Thursday, October 21, 2010

Whatever happened to "never again"?

The Washington Times recently published my commentary below, on stem cell research ethics:

After the Nuremberg war crimes trials highlighted horrific Nazi experiments on prisoners, the Nuremberg ethical code laid down "never again" guidelines guarding research on human subjects.

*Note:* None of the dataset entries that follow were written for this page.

set_option maxHeartbeats 1600000 in
/-- **`hEqT ⟹ CossartPiltant2008_lemma94_kummerCore`**: the research leaf of the tame layer (equivariant local uniformization for a group of
exponent `ℓ ≠ p` acting residually trivially, each non-trivial element moving some `x` by exactly `v(x)`) implies the printed tame push-down.
The `hStabLoc`-instance is produced exactly as in the tree's `cossartPiltant2019ReductionP_of_printed_of_equivariantLU_split` (tame block),
then `kummerCore_of_stableLocalRing` applies. [cite: CossartPiltant2008, Lemma 9.4 and its proof (HAL hal-00139124 pp. 28–29)]
[cite: CossartPiltant2019, proof of Prop. 4.10 (arXiv v1 Prop. 4.8, p. 54)] -/
theorem lemma94KummerCore_of_equivariantLU_tame
    (hEqT :
      ∀ (p : ℕ), p.Prime →
      ∀ (S : Type) [CommRing S] [IsDomain S] [IsRegularLocalRing S],
        IsExcellentRing S → ringKrullDim S = 3 → CharP (ResidueField S) p →
        IsAdicComplete (maximalIdeal S) S →
      ∀ (E : Type) [Field E] [Algebra S E], Function.Injective (algebraMap S E) →
        IsAlgClosed E → Algebra.IsAlgebraic S E →
      ∀ (OE : ValuationSubring E), (∀ s : S, algebraMap S E s ∈ OE) →
        (∀ s ∈ maximalIdeal S, OE.valuation (algebraMap S E s) < 1) →
        (∀ y : OE, ∃ q : S[X], (∃ i, q.coeff i ∉ maximalIdeal S) ∧
          OE.valuation (q.eval₂ (algebraMap S E) y) < 1) →
      Nonempty OE.valuation.RankOne →
      ∀ (M' : Subfield E), (∀ s : S, algebraMap S E s ∈ M') →
      ∀ (H : Subgroup (E ≃ₐ[S] E)),
        (∀ σ ∈ H, ∀ x ∈ M', σ x ∈ M') →
        (∀ σ ∈ H, ∀ x ∈ M', x ∈ OE → σ x ∈ OE) →
        (∀ σ ∈ H, ∀ x ∈ M', x ∈ OE → OE.valuation (σ x - x) < 1) →
        (∃ ℓ : ℕ, ℓ.Prime ∧ ℓ ≠ p ∧ ∀ σ ∈ H, ∀ x ∈ M', (σ ^ ℓ) x = x) →
        (∀ σ ∈ H, (∃ x ∈ M', σ x ≠ x) →
          ∃ x ∈ M', x ≠ 0 ∧ OE.valuation (σ x - x) = OE.valuation x) →
        (∃ t : Finset E, (t : Set E) ⊆ M' ∧
          M' ≤ Subfield.closure (Set.range (algebraMap S E) ∪ (t : Set E)) ∧
          ∃ hTO : (Algebra.adjoin S (t : Set E)).toSubring ≤ OE.toSubring,
            IsRegularLocalRing (Localization.AtPrime
              (Ideal.comap (Subring.inclusion hTO) (maximalIdeal OE)))) →
        ∃ t : Finset E, (t : Set E) ⊆ M' ∧
          M' ≤ Subfield.closure (Set.range (algebraMap S E) ∪ (t : Set E)) ∧
          ∃ hTO : (Algebra.adjoin S (t : Set E)).toSubring ≤ OE.toSubring,
            IsRegularLocalRing (Localization.AtPrime
              (Ideal.comap (Subring.inclusion hTO) (maximalIdeal OE))) ∧
            (∀ σ ∈ H, ∀ x ∈ locAtCentre (Algebra.adjoin S (t : Set E)).toSubring OE,
              σ x ∈ locAtCentre (Algebra.adjoin S (t : Set E)).toSubring OE)) :
    CossartPiltant2008_lemma94_kummerCore.{0} := by
  intro p hp S _ _ _ hSexc hSdim hSchar hScomp E _ _ hinj hE halg OE hSO hdom hres hrk ℓ hℓ hℓp
    ζ hζ A hSA hζA θ hθA hθℓ hvθ hfin hgal hinert hLU
  classical
  haveI := hE
  haveI := halg
  have hStabInst :
      ∃ t : Finset E, (t : Set E) ⊆ (adjoin A ({θ} : Set E)).toSubfield ∧
        (adjoin A ({θ} : Set E)).toSubfield ≤
          Subfield.closure (Set.range (algebraMap S E) ∪ (t : Set E)) ∧
        ∃ hTO : (Algebra.adjoin S (t : Set E)).toSubring ≤ OE.toSubring,
          IsRegularLocalRing (Localization.AtPrime
            (Ideal.comap (Subring.inclusion hTO) (maximalIdeal OE))) ∧
          ∀ (τ : adjoin A ({θ} : Set E) ≃ₐ[A] adjoin A ({θ} : Set E)) (x : adjoin A ({θ} : Set E)),
            (x : E) ∈ locAtCentre (Algebra.adjoin S (t : Set E)).toSubring OE →
            ((τ x : adjoin A ({θ} : Set E)) : E) ∈
              locAtCentre (Algebra.adjoin S (t : Set E)).toSubring OE := by
    haveI : Fact p.Prime := ⟨hp⟩
    have hℓ0 : ℓ ≠ 0 := hℓ.ne_zero
    haveI : NeZero ℓ := ⟨hℓ0⟩
    -- residue characteristic and `v(ℓ) = 1`
    haveI hchar : CharP (ResidueField OE) p :=
      charP_residueField_valuationSubring_of_dominates OE p hSchar hSO hdom
    have hvℓ : OE.valuation (ℓ : E) = 1 := by
      have hres0 : (ℓ : ResidueField OE) ≠ 0 := by
        intro h0
        have h1 : p ∣ ℓ := (CharP.cast_eq_zero_iff (ResidueField OE) p ℓ).mp h0
        exact hℓp ((Nat.prime_dvd_prime_iff_eq hp hℓ).mp h1).symm
      have hnotmem : (ℓ : OE) ∉ maximalIdeal OE := fun hmem => hres0 (by
        rw [← map_natCast (IsLocalRing.residue OE) ℓ, IsLocalRing.residue_eq_zero_iff]
        exact hmem)
      have h1 : OE.valuation ((ℓ : OE) : E) = 1 := by
        have hle : OE.valuation ((ℓ : OE) : E) ≤ 1 := (OE.valuation_le_one_iff _).mpr (ℓ : OE).2
        have hnlt : ¬ OE.valuation ((ℓ : OE) : E) < 1 := fun hlt =>
          hnotmem ((ValuationSubring.valuation_lt_one_iff OE _).mpr hlt)
        exact le_antisymm hle (not_lt.mp hnlt)
      rwa [show ((ℓ : OE) : E) = (ℓ : E) from map_natCast OE.subtype ℓ] at h1
    have hθ0 : θ ≠ 0 := fun h => hθA (h ▸ A.zero_mem)
    set K₀ : IntermediateField A E := adjoin A ({θ} : Set E) with hK₀def
    have hθK : θ ∈ K₀ := mem_adjoin_simple_self A θ
    have hSK : ∀ s : S, algebraMap S E s ∈ K₀.toSubfield := fun s =>
      K₀.algebraMap_mem (⟨algebraMap S E s, hSA s⟩ : A)
    -- every `τ ∈ Gal(A(θ)|A)` multiplies `θ` by an `ℓ`-th root of unity
    have hroot : ∀ τ : K₀ ≃ₐ[A] K₀, ∃ i, ((τ ⟨θ, hθK⟩ : K₀) : E) = ζ ^ i * θ := by
      intro τ
      set y : K₀ := ⟨θ, hθK⟩ with hy
      have hyℓ : y ^ ℓ = algebraMap A K₀ ⟨θ ^ ℓ, hθℓ⟩ := Subtype.ext (by
        rw [SubmonoidClass.coe_pow]; rfl)
      have hτy : ((τ y : K₀) : E) ^ ℓ = θ ^ ℓ := by
        have h1 : τ (y ^ ℓ) = τ y ^ ℓ := map_pow τ y ℓ
        rw [hyℓ, AlgEquiv.commutes] at h1
        have h2 := congrArg (fun z : K₀ => (z : E)) h1
        simp only [SubmonoidClass.coe_pow] at h2
        rw [← h2]
        rfl
      have h1 : (((τ y : K₀) : E) / θ) ^ ℓ = 1 := by
        rw [div_pow, hτy, div_self (pow_ne_zero _ hθ0)]
      obtain ⟨i, -, hi⟩ := hζ.eq_pow_of_pow_eq_one h1
      exact ⟨i, by rw [hi, div_mul_cancel₀ _ hθ0]⟩
    -- an element of `Gal(A(θ)|A)` fixing `θ` is the identity
    have htriv : ∀ τ : K₀ ≃ₐ[A] K₀, ((τ ⟨θ, hθK⟩ : K₀) : E) = θ → ∀ x : K₀, τ x = x := by
      intro τ hτθ x
      have hτ1 : τ = 1 := by
        apply AlgEquiv.coe_toAlgHom_injective
        refine IntermediateField.adjoin_algHom_ext A fun z hz => Subtype.ext ?_
        rw [Set.mem_singleton_iff] at hz
        subst hz
        rw [AlgEquiv.coe_toAlgHom, AlgEquiv.coe_toAlgHom, AlgEquiv.one_apply]
        exact hτθ
      rw [hτ1, AlgEquiv.one_apply]
    -- the group of `S`-automorphisms of `E` restricting to `Gal(A(θ)|A)`
    let H : Subgroup (E ≃ₐ[S] E) :=
      { carrier := {σ | ∃ τ : K₀ ≃ₐ[A] K₀, ∀ x : K₀, σ (x : E) = ((τ x : K₀) : E)}
        one_mem' := ⟨1, fun x => rfl⟩
        mul_mem' := by
          rintro σ₁ σ₂ ⟨τ₁, h₁⟩ ⟨τ₂, h₂⟩
          refine ⟨τ₁ * τ₂, fun x => ?_⟩
          rw [AlgEquiv.mul_apply, AlgEquiv.mul_apply, h₂ x, h₁ (τ₂ x)]
        inv_mem' := by
          rintro σ ⟨τ, h⟩
          refine ⟨τ⁻¹, fun x => ?_⟩
          rw [AlgEquiv.aut_inv, AlgEquiv.aut_inv, AlgEquiv.symm_apply_eq, h (τ.symm x),
            AlgEquiv.apply_symm_apply] }
    have hH1 : ∀ σ ∈ H, ∀ x ∈ K₀.toSubfield, σ x ∈ K₀.toSubfield := by
      rintro σ ⟨τ, hτ⟩ x hx
      rw [hτ ⟨x, hx⟩]
      exact (τ ⟨x, hx⟩).2
    have hH2 : ∀ σ ∈ H, ∀ x ∈ K₀.toSubfield, x ∈ OE → σ x ∈ OE := by
      rintro σ ⟨τ, hτ⟩ x hx hxO
      have hτi : τ ∈ inertiaGroupIn OE K₀ := by rw [hinert]; exact Subgroup.mem_top τ
      rw [hτ ⟨x, hx⟩]
      exact (((mem_inertiaGroupIn_iff OE K₀ τ).mp hτi).1 ⟨x, hx⟩).mp hxO
    have hH3 : ∀ σ ∈ H, (∃ x ∈ K₀.toSubfield, σ x ≠ x) →
        ∃ x ∈ K₀.toSubfield, x ≠ 0 ∧ OE.valuation (σ x - x) = OE.valuation x := by
      rintro σ ⟨τ, hτ⟩ ⟨x, hx, hne⟩
      obtain ⟨i, hi⟩ := hroot τ
      refine ⟨θ, hθK, hθ0, ?_⟩
      rw [hτ ⟨θ, hθK⟩, hi]
      by_cases h1 : ζ ^ i = 1
      · exfalso
        apply hne
        rw [hτ ⟨x, hx⟩]
        exact congrArg Subtype.val (htriv τ (by rw [hi, h1, one_mul]) ⟨x, hx⟩)
      · have hζi : (ζ ^ i) ^ ℓ = 1 := by
          rw [← pow_mul, mul_comm, pow_mul, hζ.pow_eq_one, one_pow]
        have h2 := valuation_pow_sub_self_eq_one OE hvℓ (one_pow ℓ) hζi
          (by rw [mul_one]; exact h1)
        rw [mul_one] at h2
        rw [show ζ ^ i * θ - θ = (ζ ^ i - 1) * θ by ring, map_mul, h2, one_mul]
    have hH4 : ∀ σ ∈ H, ∀ x ∈ K₀.toSubfield, x ∈ OE → OE.valuation (σ x - x) < 1 := by
      rintro σ ⟨τ, hτ⟩ x hx hxO
      have hτi : τ ∈ inertiaGroupIn OE K₀ := by rw [hinert]; exact Subgroup.mem_top τ
      rw [hτ ⟨x, hx⟩]
      exact ((mem_inertiaGroupIn_iff OE K₀ τ).mp hτi).2 ⟨x, hx⟩ hxO
    have hH5 : ∃ ℓ' : ℕ, ℓ'.Prime ∧ ℓ' ≠ p ∧ ∀ σ ∈ H, ∀ x ∈ K₀.toSubfield, (σ ^ ℓ') x = x := by
      refine ⟨ℓ, hℓ, hℓp, ?_⟩
      rintro σ ⟨τ, hτ⟩ x hx
      haveI : FiniteDimensional A K₀ := Module.finite_of_finrank_pos (by rw [hfin]; exact hℓ.pos)
      haveI : IsGalois A K₀ := hgal
      have hiter : ∀ (m : ℕ) (y : K₀), (σ ^ m) (y : E) = (((τ ^ m) y : K₀) : E) := by
        intro m
        induction m with
        | zero => intro y; rfl
        | succ m ih =>
          intro y
          rw [pow_succ, pow_succ, AlgEquiv.mul_apply, AlgEquiv.mul_apply, hτ y, ih (τ y)]
      have hτℓ : τ ^ ℓ = 1 := by
        rw [← hfin, ← IsGalois.card_aut_eq_finrank]
        exact pow_card_eq_one'
      have h1 := hiter ℓ ⟨x, hx⟩
      rw [hτℓ, AlgEquiv.one_apply] at h1
      exact h1
    obtain ⟨t, htK, hKle, hTO, hreg, hstab⟩ := hEqT p hp S hSexc hSdim hSchar hScomp E hinj hE
      halg OE hSO hdom hres hrk K₀.toSubfield hSK H hH1 hH2 hH4 hH5 hH3 hLU
    refine ⟨t, htK, hKle, hTO, hreg, fun τ x hx => ?_⟩
    obtain ⟨σ, hσ⟩ := exists_algEquiv_extends_of_isAlgClosed'''' hinj A hSA K₀ τ
    have hσH : σ ∈ H := ⟨τ, hσ⟩
    rw [← hσ x]
    exact hstab σ hσH _ hx
  haveI : IsGalois A (adjoin A ({θ} : Set E)) := hgal
  exact kummerCore_of_stableLocalRing p hp hSchar hSexc.isUniversallyCatenaryRing hinj OE hSO hdom hres hℓ hℓp
    hζ A hSA hζA θ hfin hinert hStabInst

Utilitarian scientists in the Geron Corporation are once again pushing those ethical boundaries, using human patients as guinea pigs in their quest for lucrative patents from embryo-destructive stem cell research ("Stem-cell treatment tested on patient," Oct. 12, Nation, A-6).
To protect patients, the Nuremberg Code requires patient informed consent and the absence of any "force, fraud, deceit, duress, over-reaching, or other ulterior form of constraint or coercion." Yet "over-reaching" has characterized the propaganda of too many embryonic stem cell researchers, and given the prospect of lucrative patents, the potential for pressuring patients is significant.
Many oppose embryonic stem cell experimentation on moral grounds, since embryonic stem cell research involves the deliberate destruction of living, genetically complete human embryos who otherwise could grow into children.
Many oppose federal funding of embryo-killing research on pragmatic grounds, arguing that ethical adult stem cell research, already treating over 70 diseases, offers far more promise for near-term therapies for patients.
Still others oppose it on legal grounds. A lawsuit by the Christian Medical Association and adult stem cell researchers recently resulted in a temporary injunction from a federal court, which found that federal law "unambiguously" prohibits funding embryo-destroying research ("Judge puts Obama stem cell policy on hold," Aug. 24).
Even some who minimize the moral importance of embryonic human beings have raised opposition to the study, which involves the risk of injecting undifferentiated embryonic stem cells into adult human patients with spinal-cord injuries.
Stem cell expert John Gearhart of the University of Pennsylvania protested potentially catastrophic harm to patients in the Geron Corporation study, asking, "Are we transplanting cells that are going to cause tumors?"
Medically unethical, immoral, impractical, illegal and potentially lethal research on human subjects. Whatever happened to "never again"?